Linda Viola se dressa tout à coup, un doigt sur les lèvres. Il n’aimait ni elle ni sa sœur. Toute l’affaire lui paraissait si dénuée de sens qu’elle en concevait, à la fois, de l’espoir et de l’effroi. Pourquoi n’enlevait-il pas Gisèle ? Quel obstacle trouvait-il ? C’était incompréhensible. Qu’attendaient-ils donc, ces deux-là ; dans quel but usaient-ils de mensonge et de duplicité ? Ce n’était pas pour servir leur amour ; il n’y avait pas d’amour entre eux ! L’espoir de retrouver le cœur de son fiancé la décida à faillir à son vœu de ne point quitter le phare, ce soir-là. Il fallait parler sans tarder à son père, qui était raisonnable et saurait comprendre. Elle descendit en courant l’escalier en spirale. Au moment où elle ouvrait la petite porte du bas, elle entendit le bruit du premier coup de feu tiré sur la Grande Isabelle.

Elle ressentit un choc, comme si la balle l’eût frappée au cœur. Elle courait sans s’arrêter. La maison était sombre.

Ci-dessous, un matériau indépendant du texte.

import Literature.Computability.AlgebraicComplexity.DDS21DepthThreeDiagonalToolkit
import Literature.Computability.AlgebraicComplexity.UABPToolkit
import Literature.Computability.AlgebraicComplexity.BDI20NisanWidthProofs
import Literature.LinearAlgebra.Matrix.RankMinors
import HarnessLib

/-!
# Dutta–Dwivedi–Saxena 2021, Lemmas 2.22 / 2.23: de-bordering the read-once form
# (`\overline{Σ∧Σ} ⊆ ARO`, "ARO width is closed under approximation"), via Nisan's characterisation

Theorem-only companion (cell `val-lit`, row X2-DDS21, brick B2b) of
`DDS21DepthThreeDiagonalToolkit.lean` (B2) and `DDS21BorderDepthThree.lean`. Source: P. Dutta,
P. Dwivedi, N. Saxena, *Demystifying the border of depth-3 algebraic circuits*, FOCS 2021, full
version `paper:galaxy-pdf-7641649743695546420` [DuttaDwivediSaxena2022]: **Lemma 2.9** (Nisan's
characterisation: an ARO of width `w` has coefficient spaces of dimension `≤ w`, p0019 L522–531),
**Lemma 2.10** (converse, p0020 L532–536), **Lemma 2.22** ("De-bordering ARO. Consider a polynomial
`f` which is approximated by ARO of size `s` over `𝔽(ε)[x]`. Then, there exists an ARO of size `s`
which exactly computes `f`", p0024 L644–660: "`q = f + εQ` computable by width `w` ARO over
`𝔽(ε)[x]` … the dimension of the coefficient space does not increase under limits … by Lemma 2.10
there exists an ARO of width `w`"), **Lemma 2.23** ("De-bordering `Σ∧Σ∧`": `f` approximated by
`Σ∧Σ∧` of size `s` ⇒ `f` has an ARO of size `O(s n² D²)`, p0025 L661–664), as used in the base
step Claim 3.3 of the proof of Thm. 3.2 (p0027 L737–741: "`\overline{Σ∧Σ} ⊆ ARO`").

## Rendering (what is proved; no definitions, no named facts)

"ARO of width `w` in the order `x_0, …, x_{n-1}`" is rendered in TRANSFER-MATRIX form — the form in
which the source's Lemma 2.9/2.10 (Nisan 1991) is already a theorem of the tree for word tensors,
`BDI2020.hasNcABPWidthLE_iff_wordTTRank_le` (`BDI20NisanWidthProofs.lean`): a polynomial `f` of
individual degree `≤ e` is identified with its **coefficient tensor**
`Ψ_f : (Fin n → Fin (e+1)) → F`, `Ψ_f(a) = coeff_{x^a} f`, and a width-`w` read-once oblivious
program with univariate edge labels `M_ℓ(x_ℓ) = Σ_c x_ℓ^c · C_ℓ[c]` computes `f = uᵀ M_0(x_0) ⋯
M_{n-1}(x_{n-1}) v` iff the transfer matrices `(C, u, v)` compute `Ψ_f` as a noncommutative ABP
(`BDI2020.HasNcABPWidthLE w Ψ_f`), by the expansion `polynomial_eq_transfer_of_coeff`.

* §A coefficients of a product of univariates in distinct variables (`prod_aeval_X_eq_sum_box`,
  `coeff_box_prod_aeval_X`, `coeff_prod_aeval_X_eq_zero_of_lt`).
* §B **Lemma 2.9 direction for the read-once form**: the coefficient tensor of a sum of `T`
  products of univariates (the form produced from `Σ∧Σ` by `exists_sum_prod_univariate_of_mem_swsClass`,
  B2 §6) is computed by DIAGONAL transfer matrices of width `T`
  (`hasNcABPWidthLE_coeff_sum_prod_univariate`); hence all its Nisan flattenings have rank `≤ T`
  (tree: `BDI2020.Nisan.rank_wordFlattening_le_of_hasNcABPWidthLE`).
* §C **the limit step of Lemma 2.22** ("dimension of the coefficient space does not increase under
  limits"): if the word tensor over `𝔽(ε)` is the image of a tensor of POLYNOMIALS in `ε` whose
  flattenings have rank `≤ s`, then the flattenings of the constant-term tensor have rank `≤ s`
  (`rank_wordFlattening_constantCoeff_le`: every `(s+1)`-minor is a polynomial in `ε` mapping to
  `0` in `𝔽(ε)`, hence `0`, hence its constant term is `0`; tree
  `Literature.LinearAlgebra.Matrix.rank_le_iff_det_submatrix_eq_zero`). The polynomial lift is
  exactly what `MS2021.IsEpsApprox f g` provides coefficientwise.
* §D **Lemma 2.10 direction + the read-once program**: from `HasNcABPWidthLE w Ψ_f` (Nisan's
  construction, tree) the explicit transfer-matrix program for `f` (`polynomial_eq_transfer_of_coeff`,
  `prod_ofFn_sum_smul` — the ordered expansion of a product of sums of matrices).
* §E **Lemma 2.22 / 2.23 assembled**: `exists_transfer_of_isEpsApprox_sum_prod_univariate` (the
  read-once de-bordering for the explicit sum-of-products input: width does not grow) and
  `exists_transfer_of_mem_border_swsClass` — **`f ∈ \overline{Σ∧Σ(t,e)}` over `𝔽(ε)` ⇒ `f` has a
  width-`t·((n+1)e+1)` read-once oblivious program over `𝔽` with univariate labels of degree
  `≤ e`** (characteristic zero, from B2's duality step).
* §F (v2 append) **in the tree's ABP currency**: `UABPComputesLen.of_transferMatrices` — a
  transfer-matrix (read-once / IMM-type) program `uᵀ M_0 ⋯ M_{n-1} v` with univariate `w × w`
  layers is ONE layered DAG on `(n+1)·w + 2` vertices in the sense of `DDS2021.UABPComputesLen`
  (`UABPToolkit.lean`, val-lit t18); hence ★ `uabpComputes_of_mem_border_swsClass`:
  **`f ∈ border (swsClass (RatFunc 𝔽) n t e) ⇒ UABPComputes ((n+1)·t((n+1)e+1) + e + 2) f`**
  (`\overline{Σ∧Σ} ⊆ ABP`, Lemma 2.23 + Claim 3.3's `P/Q` half), and
  `uabpComputes_of_isEpsApprox_sum_prod_univariate` (Lemma 2.22 for the diagonal read-once input);
  (v3) the same with the LENGTH `n + 2` kept (`uabpComputesLen_of_mem_border_swsClass`,
  `uabpComputesLen_of_isEpsApprox_sum_prod_univariate`) and the one-parameter form
  `UABPComputesLen (s⁷) (n+2) f` for `t, e, n ≤ s`, `2 ≤ s` (`…_le`, the binder shape of
  `DDS2021_thm_3_2`).

Deviations / scope (disclosed): (i) the source's ARO allows ANY variable order and its "size";
here the order is the identity order `x_0, …, x_{n-1}` and the bookkept quantity is the WIDTH (the
size of the source's Lemma 2.23, `O(s n² D²)`, is the vertex count `≤ (n+1)·width + 2` of this
program); (ii) `Σ∧Σ` (B2's `swsClass`) rather than `Σ∧Σ∧`; (iii) coefficients in a FIELD `𝔽` of
characteristic zero approximated over `𝔽(ε) = RatFunc 𝔽` (the tree's `DDS2021.border` /
`MS2021.IsEpsApprox`), as in the source's Lemma 2.22; the ring-coefficient frame of §3's `Gen(k,s)`
is not addressed.

Honest framing: de-bordering of a restricted read-once class, banked toward the x-rows
`DDS2021_thm_3_2` / `DDS2021_thm_5_1` (which remain OPEN by name); `VP ≠ VNP` is NOT proved and
nothing here bears on it.

## References

* [DuttaDwivediSaxena2022] full version, Lemmas 2.9, 2.10 (p0019 L522 – p0020 L536), 2.22
  (p0024 L644–660), 2.23 (p0025 L661–664); Claim 3.3 (p0027 L724–741).
* [Nisan1991] N. Nisan, *Lower bounds for non-commutative computation*, STOC 1991, Thm. 1 (tree:
  `BDI20NisanWidthProofs.lean`).
* [BlaserDorflerIkenmeyer2020] Prop. 6.6 / Cor. 6.7 (the same "rank is closed" argument for ncABP
  width; tree `BDI20NcABPWidthClosed.lean`).
-/

noncomputable section

open MvPolynomial
open scoped BigOperators Matrix

namespace Literature.Computability.AlgebraicComplexity

namespace DDS2021

universe u

/-! ## §A Coefficients of a product of univariate polynomials in distinct variables -/

section Box

variable {K : Type*} [CommSemiring K] {n : ℕ}

/-- **A product of univariates, expanded on the box of exponents**: for univariate `G_m` of degree
`≤ e`, `∏_m G_m(x_m) = Σ_{b ∈ {0..e}^n} (∏_m coeff_{b_m} G_m) · x^b`. [folklore] -/
private theorem prod_aeval_X_eq_sum_box {e : ℕ} (G : Fin n → Polynomial K)
    (hG : ∀ m, (G m).natDegree ≤ e) :
    ∏ m, Polynomial.aeval (X m : MvPolynomial (Fin n) K) (G m) =
      ∑ b : Fin n → Fin (e + 1),
        monomial (Finsupp.equivFunOnFinite.symm fun m => (b m : ℕ)) (∏ m, (G m).coeff (b m)) := by
  classical
  have h1 : ∀ m, Polynomial.aeval (X m : MvPolynomial (Fin n) K) (G m) =
      ∑ c : Fin (e + 1), C ((G m).coeff c) * X m ^ (c : ℕ) := by
    intro m
    rw [Polynomial.aeval_eq_sum_range' (Nat.lt_succ_of_le (hG m)), Finset.sum_range]
    simp only [smul_eq_C_mul]
  simp_rw [h1]
  rw [Finset.prod_univ_sum, Fintype.piFinset_univ]
  refine Finset.sum_congr rfl fun b _ => ?_
  rw [Finset.prod_mul_distrib, ← map_prod, monomial_eq, Finsupp.prod_fintype _ _ fun i => pow_zero _]
  simp only [Finsupp.coe_equivFunOnFinite_symm]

Elle cria à la porte : « Gisèle ! Gisèle ! » Puis, contournant le coin du mur, elle appela très haut sa sœur par la fenêtre ouverte. Nul bruit ne lui répondit, mais comme elle courait à demi folle, autour de la maison, elle vit sortir, par la porte, Gisèle, qui bondit devant elle, sans un mot, les cheveux dénoués, les yeux fixés au loin. Elle paraissait effleurer les herbes de la pointe des pieds, et s’évanouit bientôt dans l’ombre.

Linda marcha lentement, les bras étendus devant elle. Tout était paisible sur l’îlot, et elle ne savait pas où elle allait. L’arbre sous lequel Martin Decoud avait, pendant ses derniers jours, contemplé la vie comme une succession d’images vides de sens, jetait sur l’herbe une large tache d’ombre noire. Tout à coup, elle aperçut son père, debout, tout seul, dans le clair de lune.

Grand, droit, blanc de cheveux et de barbe, appuyé sur son fusil, le Garibaldien prenait, dans son immobilité, un aspect de statue. Linda posa doucement la main sur son bras, sans qu’il bougeât d’une ligne.

— Qu’avez-vous fait ? demanda-t-elle, d’un ton calme.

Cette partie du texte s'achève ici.